======== EXERCISE DATA

import Summits.SmoothPoincare4.SmoothPoincare4.Theorems.SymplecticOrigamiNoGenusTwoDoorReduction
import Literature.Geometry.Symplectic.McleanDivisorComplementConvexFourProofs
import Literature.Geometry.Symplectic.TaubesCanonicalClassSymplecticCurveFourSplit
import HarnessLib

/-!
# `NoGenusTwoDoor` ⟺ the flat filling exclusion, modulo ONE named fact (line `canonical-cap-filling`,
crux stmt-SmoothPoincare4-7842, lead reshape r3)

Route `SymplecticOrigami`, crux D = `NoGenusTwoDoor` (no closed connected symplectic 4-manifold
`(N, s)` has `(rank H₁, rank H₂) = (2, 1)`).  The sibling file
`SymplecticOrigamiNoGenusTwoDoorReduction.lean` (p94693, reshape r2, 2026-08-16) reduced the crux to
the line's transfer target C⁺ = FLAT FILLING EXCLUSION (no closed connected symplectic `(N, s)`
contains a smoothly embedded `s`-symplectic genus-2 surface with meridian injectivity whose open
complement is exact, flat and Liouville-packaged) modulo THREE named published facts: Taubes'
canonical-class curve theorem, McLean's convexity of divisor complements, and `K² = 2χ + 3σ` +
adjunction.  Since then McLean's fact has been DISCHARGED in the tree
(`Literature.Geometry.Symplectic.mclean_divisorComplement_convex_four_holds`,
`McleanDivisorComplementConvexFourProofs.lean`, 2026-08-16T21:17Z; McLean 2012, Lemma 5.17 with
Lemma 5.14), and Taubes' fact has been reduced to exactly its three printed inputs
(`taubes_canonicalClass_symplecticCurve_four_of_split`: Hirzebruch's `c₁² = 2χ + 3σ` for closed
almost complex `4`-manifolds; Taubes 1995 Thm. A (1) for `b⁺ ≥ 2`; Li–Liu 1995 for `b⁺ = 1`).
This file records the sharper reductions (all kernel-checked, no `sorry`):

* `noGenusTwoDoor_of_flatFillingExclusion_of_taubes` — C⁺ ⇒ D modulo ONE named fact,
  `taubes_canonicalClass_symplecticCurve_four` (Taubes–Li–Liu `SW ⇒ Gr` for the canonical class);
* `noGenusTwoDoor_of_flatFillingExclusion_of_printed` — the same modulo the three PRINTED inputs of
  that fact (Hirzebruch; Taubes 1995; Li–Liu 1995), each a named fact of the tree;
* `stub_reduction_iff_r3` — D ⟺ C⁺ modulo Taubes' fact and `K² = 2χ + 3σ` + adjunction only
  (registered sub-goal of the crux item; the McLean hypothesis of `stub_reduction_iff` is gone).

So after r3 the crux is CLOSED MODULO one named published theorem and the one open statement C⁺
(the line's registered stub `stub_flatFillingExclusion`, ⟺ D; recorded as open: Stipsicz 2002
Rem. 3.4; Kotschick 2006; T.-J. Li 2015 §4.3.1; Akhmedov–Zhang 2015 §2).  Sources: the r2 file,
the skeleton `Cruxes/NoGenusTwoDoor/Lines/canonical_cap_filling.lean` (r3), McLean 2012 L.5.17,
Taubes 1995 Thm. A (1), Li–Liu 1995.
-/

noncomputable section

-- the prescribed namespace `Summit.<P>.<Sub>.…` duplicates `SmoothPoincare4` (P = Sub)
set_option linter.dupNamespace false

open scoped Manifold ContDiff Topology ContinuousMap
open Set Function TopologicalSpace
open Literature.Geometry.Kaehler (MForm IsSmoothForm IsClosedForm mextDeriv)
open Literature.AlgebraicTopology.SingularHomology
open Literature.Topology.FourManifolds (singularHomologyZ)
open Summit.SmoothPoincare4.SmoothPoincare4.Theses.SymplecticOrigami (NoGenusTwoDoor)

namespace Summit.SmoothPoincare4.SmoothPoincare4.Theorems.NoGenusTwoDoor.CanonicalCapFilling

/-- **C⁺ ⇒ D modulo Taubes only.** The flat filling exclusion implies `NoGenusTwoDoor`, modulo the
one named fact `taubes_canonicalClass_symplecticCurve_four` (Taubes' canonical-class curve theorem,
with Li–Liu at `b⁺ = 1`): the r2 reduction `noGenusTwoDoor_of_flatFillingExclusion` with its McLean
hypothesis discharged by `mclean_divisorComplement_convex_four_holds` (McLean 2012, Lemma 5.17).
[cite: Mclean2012, Lemma 5.17] -/
theorem noGenusTwoDoor_of_flatFillingExclusion_of_taubes
    (hT : Literature.Geometry.Symplectic.taubes_canonicalClass_symplecticCurve_four)
    (h4 : (∀ (N : Type) [TopologicalSpace N] [T2Space N] [SecondCountableTopology N] [CompactSpace N]
        [ConnectedSpace N] [ChartedSpace (EuclideanSpace ℝ (Fin 4)) N] [IsManifold (𝓡 4) ∞ N]
        (s : MForm (𝓡 4) N ℝ 2)
        (S : Type) [TopologicalSpace S] [T2Space S] [CompactSpace S] [ConnectedSpace S]
        [ChartedSpace (EuclideanSpace ℝ (Fin 2)) S] [IsManifold (𝓡 2) ∞ S] (b : S → N) (U : Opens N),
        IsSmoothForm s → IsClosedForm s →
        (∀ x (v : TangentSpace (𝓡 4) x), v ≠ 0 → ∃ w, s x ![v, w] ≠ 0) →
        Module.finrank ℤ (singularHomologyZ S 1) = 4 →
        Manifold.IsSmoothEmbedding (𝓡 2) (𝓡 4) ∞ b →
        (∀ y (v : TangentSpace (𝓡 2) y), v ≠ 0 → ∃ w : TangentSpace (𝓡 2) y,
          s (b y) ![mfderiv (𝓡 2) (𝓡 4) b y v, mfderiv (𝓡 2) (𝓡 4) b y w] ≠ 0) →
        (U : Set N) = (Set.range b)ᶜ →
        Function.Injective (singularHomology.map ℤ ℤ
          (⟨Subtype.val, continuous_subtype_val⟩ : C(↥(Set.range b)ᶜ, N)) 1) →
        (∃ θ : MForm (𝓡 4) U ℝ 1, IsSmoothForm θ ∧
          mextDeriv θ = s.pullback (𝓡 4) (Subtype.val : U → N)) →
        (∀ x, IsOfFinAddOrder (singularHomology.map ℤ ℤ
          (⟨Subtype.val, continuous_subtype_val⟩ : C(↥(Set.range b)ᶜ, N)) 2 x)) →
        (∀ V : Set N, IsOpen V → Set.range b ⊆ V →
          ∃ (W : Type) (_ : TopologicalSpace W) (_ : T2Space W) (_ : SecondCountableTopology W)
            (_ : CompactSpace W) (_ : ConnectedSpace W) (_ : ChartedSpace (EuclideanHalfSpace 4) W)
            (_ : IsManifold (𝓡∂ 4) ∞ W) (lam : MForm (𝓡∂ 4) W ℝ 1) (ι : W → N),
            Literature.Geometry.Symplectic.IsLiouvilleDomain W lam ∧
            ContMDiff (𝓡∂ 4) (𝓡 4) ∞ ι ∧ Function.Injective ι ∧
            (∀ x, Function.Injective (mfderiv (𝓡∂ 4) (𝓡 4) ι x)) ∧
            Set.range ι ⊆ (Set.range b)ᶜ ∧ Vᶜ ⊆ Set.range ι ∧
            mextDeriv lam = s.pullback (𝓡∂ 4) ι) →
        False)) :
    NoGenusTwoDoor :=
  noGenusTwoDoor_of_flatFillingExclusion hT
    Literature.Geometry.Symplectic.mclean_divisorComplement_convex_four_holds h4

/-- **C⁺ ⇒ D modulo the three printed inputs of Taubes' fact**: Hirzebruch's `c₁² = 2χ + 3σ` for
closed almost complex `4`-manifolds (`hirzebruch_firstChernClass_sq_eq_almostComplex_four`), Taubes
1995 Thm. A (1) for `b⁺ ≥ 2` (`taubes1995_hasTaubesCurve_canonicalClass_of_two_le_bPlus`) and its
`b⁺ = 1` companion (`liLiu1995_hasTaubesCurve_canonicalClass_of_bPlus_eq_one`) — via the tree's
assembly `taubes_canonicalClass_symplecticCurve_four_of_split`.
[cite: Taubes1995, Thm. A (1), §3 (3.2), Prop. 4.2] -/
theorem noGenusTwoDoor_of_flatFillingExclusion_of_printed
    (hB : Literature.Geometry.Symplectic.hirzebruch_firstChernClass_sq_eq_almostComplex_four)
    (hC₂ : Literature.Geometry.Symplectic.taubes1995_hasTaubesCurve_canonicalClass_of_two_le_bPlus)
    (hC₁ : Literature.Geometry.Symplectic.liLiu1995_hasTaubesCurve_canonicalClass_of_bPlus_eq_one)
    (h4 : (∀ (N : Type) [TopologicalSpace N] [T2Space N] [SecondCountableTopology N] [CompactSpace N]
        [ConnectedSpace N] [ChartedSpace (EuclideanSpace ℝ (Fin 4)) N] [IsManifold (𝓡 4) ∞ N]
        (s : MForm (𝓡 4) N ℝ 2)
        (S : Type) [TopologicalSpace S] [T2Space S] [CompactSpace S] [ConnectedSpace S]
        [ChartedSpace (EuclideanSpace ℝ (Fin 2)) S] [IsManifold (𝓡 2) ∞ S] (b : S → N) (U : Opens N),
        IsSmoothForm s → IsClosedForm s →
        (∀ x (v : TangentSpace (𝓡 4) x), v ≠ 0 → ∃ w, s x ![v, w] ≠ 0) →
        Module.finrank ℤ (singularHomologyZ S 1) = 4 →
        Manifold.IsSmoothEmbedding (𝓡 2) (𝓡 4) ∞ b →
        (∀ y (v : TangentSpace (𝓡 2) y), v ≠ 0 → ∃ w : TangentSpace (𝓡 2) y,
          s (b y) ![mfderiv (𝓡 2) (𝓡 4) b y v, mfderiv (𝓡 2) (𝓡 4) b y w] ≠ 0) →
        (U : Set N) = (Set.range b)ᶜ →
        Function.Injective (singularHomology.map ℤ ℤ
          (⟨Subtype.val, continuous_subtype_val⟩ : C(↥(Set.range b)ᶜ, N)) 1) →
        (∃ θ : MForm (𝓡 4) U ℝ 1, IsSmoothForm θ ∧
          mextDeriv θ = s.pullback (𝓡 4) (Subtype.val : U → N)) →
        (∀ x, IsOfFinAddOrder (singularHomology.map ℤ ℤ
          (⟨Subtype.val, continuous_subtype_val⟩ : C(↥(Set.range b)ᶜ, N)) 2 x)) →
        (∀ V : Set N, IsOpen V → Set.range b ⊆ V →
          ∃ (W : Type) (_ : TopologicalSpace W) (_ : T2Space W) (_ : SecondCountableTopology W)
            (_ : CompactSpace W) (_ : ConnectedSpace W) (_ : ChartedSpace (EuclideanHalfSpace 4) W)
            (_ : IsManifold (𝓡∂ 4) ∞ W) (lam : MForm (𝓡∂ 4) W ℝ 1) (ι : W → N),
            Literature.Geometry.Symplectic.IsLiouvilleDomain W lam ∧
            ContMDiff (𝓡∂ 4) (𝓡 4) ∞ ι ∧ Function.Injective ι ∧
            (∀ x, Function.Injective (mfderiv (𝓡∂ 4) (𝓡 4) ι x)) ∧
            Set.range ι ⊆ (Set.range b)ᶜ ∧ Vᶜ ⊆ Set.range ι ∧
            mextDeriv lam = s.pullback (𝓡∂ 4) ι) →
        False)) :
    NoGenusTwoDoor :=
  noGenusTwoDoor_of_flatFillingExclusion_of_taubes
    (Literature.Geometry.Symplectic.taubes_canonicalClass_symplecticCurve_four_of_split hB hC₂ hC₁) h4

/-- **The transfer is lossless, modulo two facts** (registered sub-goal `stub_reduction_iff_r3` of
the crux item; reshape r3 of `stub_reduction_iff`, whose McLean hypothesis is now discharged):
modulo Taubes' canonical-class curve theorem and `K² = 2χ + 3σ` + adjunction, the crux
`NoGenusTwoDoor` is EQUIVALENT to the flat filling exclusion C⁺ — the one statement left open by
the line `canonical-cap-filling`. [folklore] -/
theorem stub_reduction_iff_r3 :
    Literature.Geometry.Symplectic.taubes_canonicalClass_symplecticCurve_four →
    Literature.Geometry.Symplectic.canonicalClass_sq_and_adjunction_of_symplectic_four →
    (Summit.SmoothPoincare4.SmoothPoincare4.Theses.SymplecticOrigami.NoGenusTwoDoor ↔
    (∀ (N : Type) [TopologicalSpace N] [T2Space N] [SecondCountableTopology N] [CompactSpace N]
        [ConnectedSpace N] [ChartedSpace (EuclideanSpace ℝ (Fin 4)) N] [IsManifold (𝓡 4) ∞ N]
        (s : MForm (𝓡 4) N ℝ 2)
        (S : Type) [TopologicalSpace S] [T2Space S] [CompactSpace S] [ConnectedSpace S]
        [ChartedSpace (EuclideanSpace ℝ (Fin 2)) S] [IsManifold (𝓡 2) ∞ S] (b : S → N) (U : Opens N),
        IsSmoothForm s → IsClosedForm s →
        (∀ x (v : TangentSpace (𝓡 4) x), v ≠ 0 → ∃ w, s x ![v, w] ≠ 0) →
        Module.finrank ℤ (singularHomologyZ S 1) = 4 →
        Manifold.IsSmoothEmbedding (𝓡 2) (𝓡 4) ∞ b →
        (∀ y (v : TangentSpace (𝓡 2) y), v ≠ 0 → ∃ w : TangentSpace (𝓡 2) y,
          s (b y) ![mfderiv (𝓡 2) (𝓡 4) b y v, mfderiv (𝓡 2) (𝓡 4) b y w] ≠ 0) →
        (U : Set N) = (Set.range b)ᶜ →
        Function.Injective (singularHomology.map ℤ ℤ
          (⟨Subtype.val, continuous_subtype_val⟩ : C(↥(Set.range b)ᶜ, N)) 1) →
        (∃ θ : MForm (𝓡 4) U ℝ 1, IsSmoothForm θ ∧
          mextDeriv θ = s.pullback (𝓡 4) (Subtype.val : U → N)) →
        (∀ x, IsOfFinAddOrder (singularHomology.map ℤ ℤ
          (⟨Subtype.val, continuous_subtype_val⟩ : C(↥(Set.range b)ᶜ, N)) 2 x)) →
        (∀ V : Set N, IsOpen V → Set.range b ⊆ V →
          ∃ (W : Type) (_ : TopologicalSpace W) (_ : T2Space W) (_ : SecondCountableTopology W)
            (_ : CompactSpace W) (_ : ConnectedSpace W) (_ : ChartedSpace (EuclideanHalfSpace 4) W)
            (_ : IsManifold (𝓡∂ 4) ∞ W) (lam : MForm (𝓡∂ 4) W ℝ 1) (ι : W → N),
            Literature.Geometry.Symplectic.IsLiouvilleDomain W lam ∧
            ContMDiff (𝓡∂ 4) (𝓡 4) ∞ ι ∧ Function.Injective ι ∧
            (∀ x, Function.Injective (mfderiv (𝓡∂ 4) (𝓡 4) ι x)) ∧
            Set.range ι ⊆ (Set.range b)ᶜ ∧ Vᶜ ⊆ Set.range ι ∧
            mextDeriv lam = s.pullback (𝓡∂ 4) ι) →
        False)) :=
  fun hT hA => ⟨flatFillingExclusion_of_noGenusTwoDoor hA,
    noGenusTwoDoor_of_flatFillingExclusion_of_taubes hT⟩

end Summit.SmoothPoincare4.SmoothPoincare4.Theorems.NoGenusTwoDoor.CanonicalCapFilling

end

================

__TRY IT__
If a line above holds the string "reduced", copy it out.

__RESULT OF THIS EXERCISE__
`SymplecticOrigamiNoGenusTwoDoorReduction.lean` (p94693, reshape r2, 2026-08-16) reduced the crux to
Lemma 5.14), and Taubes' fact has been reduced to exactly its three printed inputs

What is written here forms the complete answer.